→ Instructions to follow
Transcribe the data below verbatim from the line with "The conclusion of" to the line with "probability of the". Include both of those lines.

→ Stored data entries
○ ○ ○ ○
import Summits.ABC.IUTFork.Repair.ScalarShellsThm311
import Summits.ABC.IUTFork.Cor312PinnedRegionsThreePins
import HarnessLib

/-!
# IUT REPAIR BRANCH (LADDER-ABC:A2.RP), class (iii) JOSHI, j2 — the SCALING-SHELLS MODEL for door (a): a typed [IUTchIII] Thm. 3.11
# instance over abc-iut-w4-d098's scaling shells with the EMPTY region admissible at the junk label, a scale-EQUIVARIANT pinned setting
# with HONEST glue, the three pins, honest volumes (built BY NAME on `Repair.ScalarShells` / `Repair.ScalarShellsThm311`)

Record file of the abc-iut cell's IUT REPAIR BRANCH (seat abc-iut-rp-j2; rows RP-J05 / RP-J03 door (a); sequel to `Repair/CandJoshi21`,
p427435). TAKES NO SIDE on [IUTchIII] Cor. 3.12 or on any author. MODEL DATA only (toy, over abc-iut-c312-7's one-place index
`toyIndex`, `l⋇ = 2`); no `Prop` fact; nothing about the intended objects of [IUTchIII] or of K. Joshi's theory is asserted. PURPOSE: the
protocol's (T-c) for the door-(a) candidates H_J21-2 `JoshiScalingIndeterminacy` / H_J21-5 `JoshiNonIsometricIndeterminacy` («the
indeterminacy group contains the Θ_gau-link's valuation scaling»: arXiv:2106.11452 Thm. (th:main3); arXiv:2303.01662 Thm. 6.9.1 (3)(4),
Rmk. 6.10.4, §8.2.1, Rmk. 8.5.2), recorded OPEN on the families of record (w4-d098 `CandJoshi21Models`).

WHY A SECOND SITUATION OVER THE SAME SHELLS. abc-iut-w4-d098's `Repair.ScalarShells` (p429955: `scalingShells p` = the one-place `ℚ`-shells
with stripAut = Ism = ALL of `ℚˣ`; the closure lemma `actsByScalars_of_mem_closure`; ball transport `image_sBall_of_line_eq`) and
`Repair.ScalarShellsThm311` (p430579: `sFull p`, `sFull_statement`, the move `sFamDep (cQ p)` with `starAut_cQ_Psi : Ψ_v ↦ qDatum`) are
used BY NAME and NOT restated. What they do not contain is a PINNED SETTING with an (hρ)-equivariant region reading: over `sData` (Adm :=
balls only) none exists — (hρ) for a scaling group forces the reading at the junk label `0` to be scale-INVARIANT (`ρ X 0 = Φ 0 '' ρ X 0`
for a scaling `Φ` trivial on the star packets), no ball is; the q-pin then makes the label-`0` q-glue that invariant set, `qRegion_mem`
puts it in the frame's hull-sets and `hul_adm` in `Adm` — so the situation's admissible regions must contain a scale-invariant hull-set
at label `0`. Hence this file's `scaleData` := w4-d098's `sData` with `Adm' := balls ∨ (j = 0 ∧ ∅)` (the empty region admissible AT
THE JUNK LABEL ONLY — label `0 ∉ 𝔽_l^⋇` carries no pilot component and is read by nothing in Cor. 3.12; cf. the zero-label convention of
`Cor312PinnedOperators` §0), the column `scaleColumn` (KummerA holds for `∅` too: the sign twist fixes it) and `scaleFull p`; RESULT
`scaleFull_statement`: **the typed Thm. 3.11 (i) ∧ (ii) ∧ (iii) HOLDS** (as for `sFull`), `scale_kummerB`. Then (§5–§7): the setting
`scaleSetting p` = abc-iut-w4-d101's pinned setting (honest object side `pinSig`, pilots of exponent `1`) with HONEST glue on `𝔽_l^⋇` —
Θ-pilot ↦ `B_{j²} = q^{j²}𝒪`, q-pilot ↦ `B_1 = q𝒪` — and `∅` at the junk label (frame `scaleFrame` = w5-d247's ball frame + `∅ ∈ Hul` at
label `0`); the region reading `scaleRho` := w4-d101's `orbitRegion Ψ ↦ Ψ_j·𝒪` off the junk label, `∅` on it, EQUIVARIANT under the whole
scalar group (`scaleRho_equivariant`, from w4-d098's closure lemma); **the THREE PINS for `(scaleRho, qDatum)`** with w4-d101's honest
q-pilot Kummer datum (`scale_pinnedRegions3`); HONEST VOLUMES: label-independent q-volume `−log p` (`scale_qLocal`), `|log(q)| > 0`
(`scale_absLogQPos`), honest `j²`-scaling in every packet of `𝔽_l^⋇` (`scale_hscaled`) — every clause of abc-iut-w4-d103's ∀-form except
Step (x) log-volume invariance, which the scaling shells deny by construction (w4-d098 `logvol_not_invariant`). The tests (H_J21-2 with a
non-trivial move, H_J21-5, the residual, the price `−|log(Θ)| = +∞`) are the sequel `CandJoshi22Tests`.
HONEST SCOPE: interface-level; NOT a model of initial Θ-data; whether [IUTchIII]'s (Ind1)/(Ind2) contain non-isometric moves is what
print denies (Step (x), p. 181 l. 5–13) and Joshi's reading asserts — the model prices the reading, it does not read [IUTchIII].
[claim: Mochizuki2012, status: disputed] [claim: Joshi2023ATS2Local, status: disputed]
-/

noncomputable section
○ ○ ○ ○
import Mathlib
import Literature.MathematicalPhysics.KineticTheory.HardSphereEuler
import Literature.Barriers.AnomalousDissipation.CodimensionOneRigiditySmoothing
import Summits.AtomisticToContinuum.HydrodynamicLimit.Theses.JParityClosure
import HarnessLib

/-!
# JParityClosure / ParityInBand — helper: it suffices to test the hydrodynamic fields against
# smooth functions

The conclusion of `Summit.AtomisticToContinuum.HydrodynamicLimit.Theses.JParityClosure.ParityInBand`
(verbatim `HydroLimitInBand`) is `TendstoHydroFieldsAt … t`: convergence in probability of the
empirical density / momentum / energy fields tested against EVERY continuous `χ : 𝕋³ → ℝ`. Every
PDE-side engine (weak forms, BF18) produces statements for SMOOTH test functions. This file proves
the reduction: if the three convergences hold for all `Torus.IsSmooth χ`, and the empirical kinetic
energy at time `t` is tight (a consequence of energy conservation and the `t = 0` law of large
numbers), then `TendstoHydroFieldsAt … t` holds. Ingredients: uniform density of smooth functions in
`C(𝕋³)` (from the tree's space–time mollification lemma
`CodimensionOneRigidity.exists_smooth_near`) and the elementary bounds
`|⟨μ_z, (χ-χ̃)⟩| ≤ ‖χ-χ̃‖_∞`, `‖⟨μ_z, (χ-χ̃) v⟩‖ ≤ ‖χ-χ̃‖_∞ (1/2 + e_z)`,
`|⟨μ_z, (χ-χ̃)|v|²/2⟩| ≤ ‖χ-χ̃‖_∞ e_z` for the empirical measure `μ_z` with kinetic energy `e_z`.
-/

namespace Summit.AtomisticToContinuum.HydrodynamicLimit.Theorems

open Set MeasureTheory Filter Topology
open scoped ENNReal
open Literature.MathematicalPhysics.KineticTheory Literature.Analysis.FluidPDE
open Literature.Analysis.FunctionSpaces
○ ○ ○ ○
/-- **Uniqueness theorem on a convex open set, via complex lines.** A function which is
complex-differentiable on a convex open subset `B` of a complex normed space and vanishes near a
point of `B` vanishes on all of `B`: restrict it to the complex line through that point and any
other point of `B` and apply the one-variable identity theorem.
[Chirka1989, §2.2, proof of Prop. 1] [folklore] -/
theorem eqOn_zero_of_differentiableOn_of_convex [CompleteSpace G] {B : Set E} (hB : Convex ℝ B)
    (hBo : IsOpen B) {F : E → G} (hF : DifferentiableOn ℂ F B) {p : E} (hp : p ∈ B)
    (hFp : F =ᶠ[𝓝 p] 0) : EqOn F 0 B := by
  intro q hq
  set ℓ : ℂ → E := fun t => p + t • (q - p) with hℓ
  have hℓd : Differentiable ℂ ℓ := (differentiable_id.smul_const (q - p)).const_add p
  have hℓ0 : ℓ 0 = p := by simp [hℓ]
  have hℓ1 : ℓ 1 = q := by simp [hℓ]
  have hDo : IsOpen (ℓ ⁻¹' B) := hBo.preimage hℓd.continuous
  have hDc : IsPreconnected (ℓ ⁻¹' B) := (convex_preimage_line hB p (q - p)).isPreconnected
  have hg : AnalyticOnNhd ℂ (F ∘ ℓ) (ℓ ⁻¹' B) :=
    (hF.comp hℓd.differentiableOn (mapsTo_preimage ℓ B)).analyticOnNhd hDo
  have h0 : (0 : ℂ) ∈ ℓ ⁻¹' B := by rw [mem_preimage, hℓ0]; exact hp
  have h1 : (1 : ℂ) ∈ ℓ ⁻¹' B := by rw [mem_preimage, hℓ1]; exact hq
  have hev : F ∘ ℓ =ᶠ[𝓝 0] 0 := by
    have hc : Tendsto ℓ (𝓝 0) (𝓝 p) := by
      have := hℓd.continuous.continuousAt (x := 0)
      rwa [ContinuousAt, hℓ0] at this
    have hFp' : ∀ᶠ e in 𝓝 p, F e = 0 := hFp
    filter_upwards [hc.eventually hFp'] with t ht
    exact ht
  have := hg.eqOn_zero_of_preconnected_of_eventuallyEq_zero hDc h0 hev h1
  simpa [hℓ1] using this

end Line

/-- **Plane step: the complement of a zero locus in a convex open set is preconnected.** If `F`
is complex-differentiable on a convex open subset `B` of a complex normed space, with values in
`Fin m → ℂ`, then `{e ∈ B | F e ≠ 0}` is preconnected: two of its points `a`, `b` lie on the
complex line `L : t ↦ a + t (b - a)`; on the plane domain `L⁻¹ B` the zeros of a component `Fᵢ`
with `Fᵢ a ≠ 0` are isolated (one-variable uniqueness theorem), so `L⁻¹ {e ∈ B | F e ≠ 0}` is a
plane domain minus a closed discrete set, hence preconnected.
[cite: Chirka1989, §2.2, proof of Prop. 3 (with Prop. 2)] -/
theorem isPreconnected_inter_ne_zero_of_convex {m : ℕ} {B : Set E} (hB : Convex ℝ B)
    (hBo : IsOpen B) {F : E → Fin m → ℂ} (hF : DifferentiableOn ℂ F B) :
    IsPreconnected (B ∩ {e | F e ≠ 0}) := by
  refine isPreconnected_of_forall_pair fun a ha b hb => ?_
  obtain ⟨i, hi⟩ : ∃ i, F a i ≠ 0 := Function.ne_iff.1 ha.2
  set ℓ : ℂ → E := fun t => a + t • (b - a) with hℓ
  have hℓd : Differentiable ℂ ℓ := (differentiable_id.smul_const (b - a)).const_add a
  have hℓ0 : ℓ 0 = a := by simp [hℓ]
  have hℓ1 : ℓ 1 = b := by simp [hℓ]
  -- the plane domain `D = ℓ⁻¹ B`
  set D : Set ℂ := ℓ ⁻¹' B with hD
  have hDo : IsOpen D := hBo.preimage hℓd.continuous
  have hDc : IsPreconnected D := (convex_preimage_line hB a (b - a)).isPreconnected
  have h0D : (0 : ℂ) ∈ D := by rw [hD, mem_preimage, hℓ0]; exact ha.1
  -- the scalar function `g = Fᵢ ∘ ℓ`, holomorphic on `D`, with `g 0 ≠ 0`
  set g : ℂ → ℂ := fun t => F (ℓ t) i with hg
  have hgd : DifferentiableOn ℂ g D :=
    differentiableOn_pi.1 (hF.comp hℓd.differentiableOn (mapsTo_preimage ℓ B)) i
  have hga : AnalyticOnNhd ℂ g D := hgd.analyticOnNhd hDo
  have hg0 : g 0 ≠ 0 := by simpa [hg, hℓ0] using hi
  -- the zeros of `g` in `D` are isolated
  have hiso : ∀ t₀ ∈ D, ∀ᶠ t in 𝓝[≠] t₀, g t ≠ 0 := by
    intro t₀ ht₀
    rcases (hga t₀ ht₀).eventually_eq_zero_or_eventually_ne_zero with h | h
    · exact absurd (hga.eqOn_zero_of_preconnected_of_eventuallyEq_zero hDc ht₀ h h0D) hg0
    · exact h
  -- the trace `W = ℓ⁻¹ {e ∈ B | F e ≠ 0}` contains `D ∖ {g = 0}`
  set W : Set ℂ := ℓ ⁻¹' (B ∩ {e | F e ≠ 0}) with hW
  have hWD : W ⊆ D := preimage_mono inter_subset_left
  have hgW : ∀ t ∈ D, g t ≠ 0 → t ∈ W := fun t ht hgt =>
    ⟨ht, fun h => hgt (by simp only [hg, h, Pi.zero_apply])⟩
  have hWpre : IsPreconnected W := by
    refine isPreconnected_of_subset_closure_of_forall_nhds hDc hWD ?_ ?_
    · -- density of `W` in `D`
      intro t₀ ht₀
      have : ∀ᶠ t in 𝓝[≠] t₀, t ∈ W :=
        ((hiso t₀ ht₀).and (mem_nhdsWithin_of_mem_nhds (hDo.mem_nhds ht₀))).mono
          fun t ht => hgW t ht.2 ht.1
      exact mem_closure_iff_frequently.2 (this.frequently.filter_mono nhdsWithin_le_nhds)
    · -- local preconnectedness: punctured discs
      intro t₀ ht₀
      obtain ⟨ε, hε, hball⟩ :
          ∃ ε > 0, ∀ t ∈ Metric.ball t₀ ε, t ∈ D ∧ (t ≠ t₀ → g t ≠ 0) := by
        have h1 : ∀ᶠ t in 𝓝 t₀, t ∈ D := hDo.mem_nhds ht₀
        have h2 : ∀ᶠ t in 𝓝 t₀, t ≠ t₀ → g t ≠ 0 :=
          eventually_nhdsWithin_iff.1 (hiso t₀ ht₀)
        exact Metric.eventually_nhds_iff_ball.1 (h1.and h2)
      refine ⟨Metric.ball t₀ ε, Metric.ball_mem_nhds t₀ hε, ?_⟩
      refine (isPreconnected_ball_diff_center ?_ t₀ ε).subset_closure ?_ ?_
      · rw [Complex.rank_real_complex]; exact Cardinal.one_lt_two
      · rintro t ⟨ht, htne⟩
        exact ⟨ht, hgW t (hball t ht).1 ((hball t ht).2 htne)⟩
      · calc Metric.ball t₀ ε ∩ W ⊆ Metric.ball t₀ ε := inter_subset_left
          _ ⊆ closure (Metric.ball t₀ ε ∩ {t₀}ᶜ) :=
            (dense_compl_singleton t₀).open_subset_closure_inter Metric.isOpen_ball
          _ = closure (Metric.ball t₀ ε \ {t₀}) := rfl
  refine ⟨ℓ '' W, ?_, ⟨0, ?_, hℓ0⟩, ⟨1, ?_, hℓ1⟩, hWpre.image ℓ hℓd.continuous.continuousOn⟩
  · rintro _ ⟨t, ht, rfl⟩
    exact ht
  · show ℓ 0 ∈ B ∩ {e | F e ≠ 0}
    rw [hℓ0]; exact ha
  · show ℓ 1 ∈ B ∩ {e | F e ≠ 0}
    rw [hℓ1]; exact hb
○ ○ ○ ○
→ Task answer
The conclusion of `Summit.AtomisticToContinuum.HydrodynamicLimit.Theses.JParityClosure.ParityInBand`
(verbatim `HydroLimitInBand`) is `TendstoHydroFieldsAt … t`: convergence in probability of the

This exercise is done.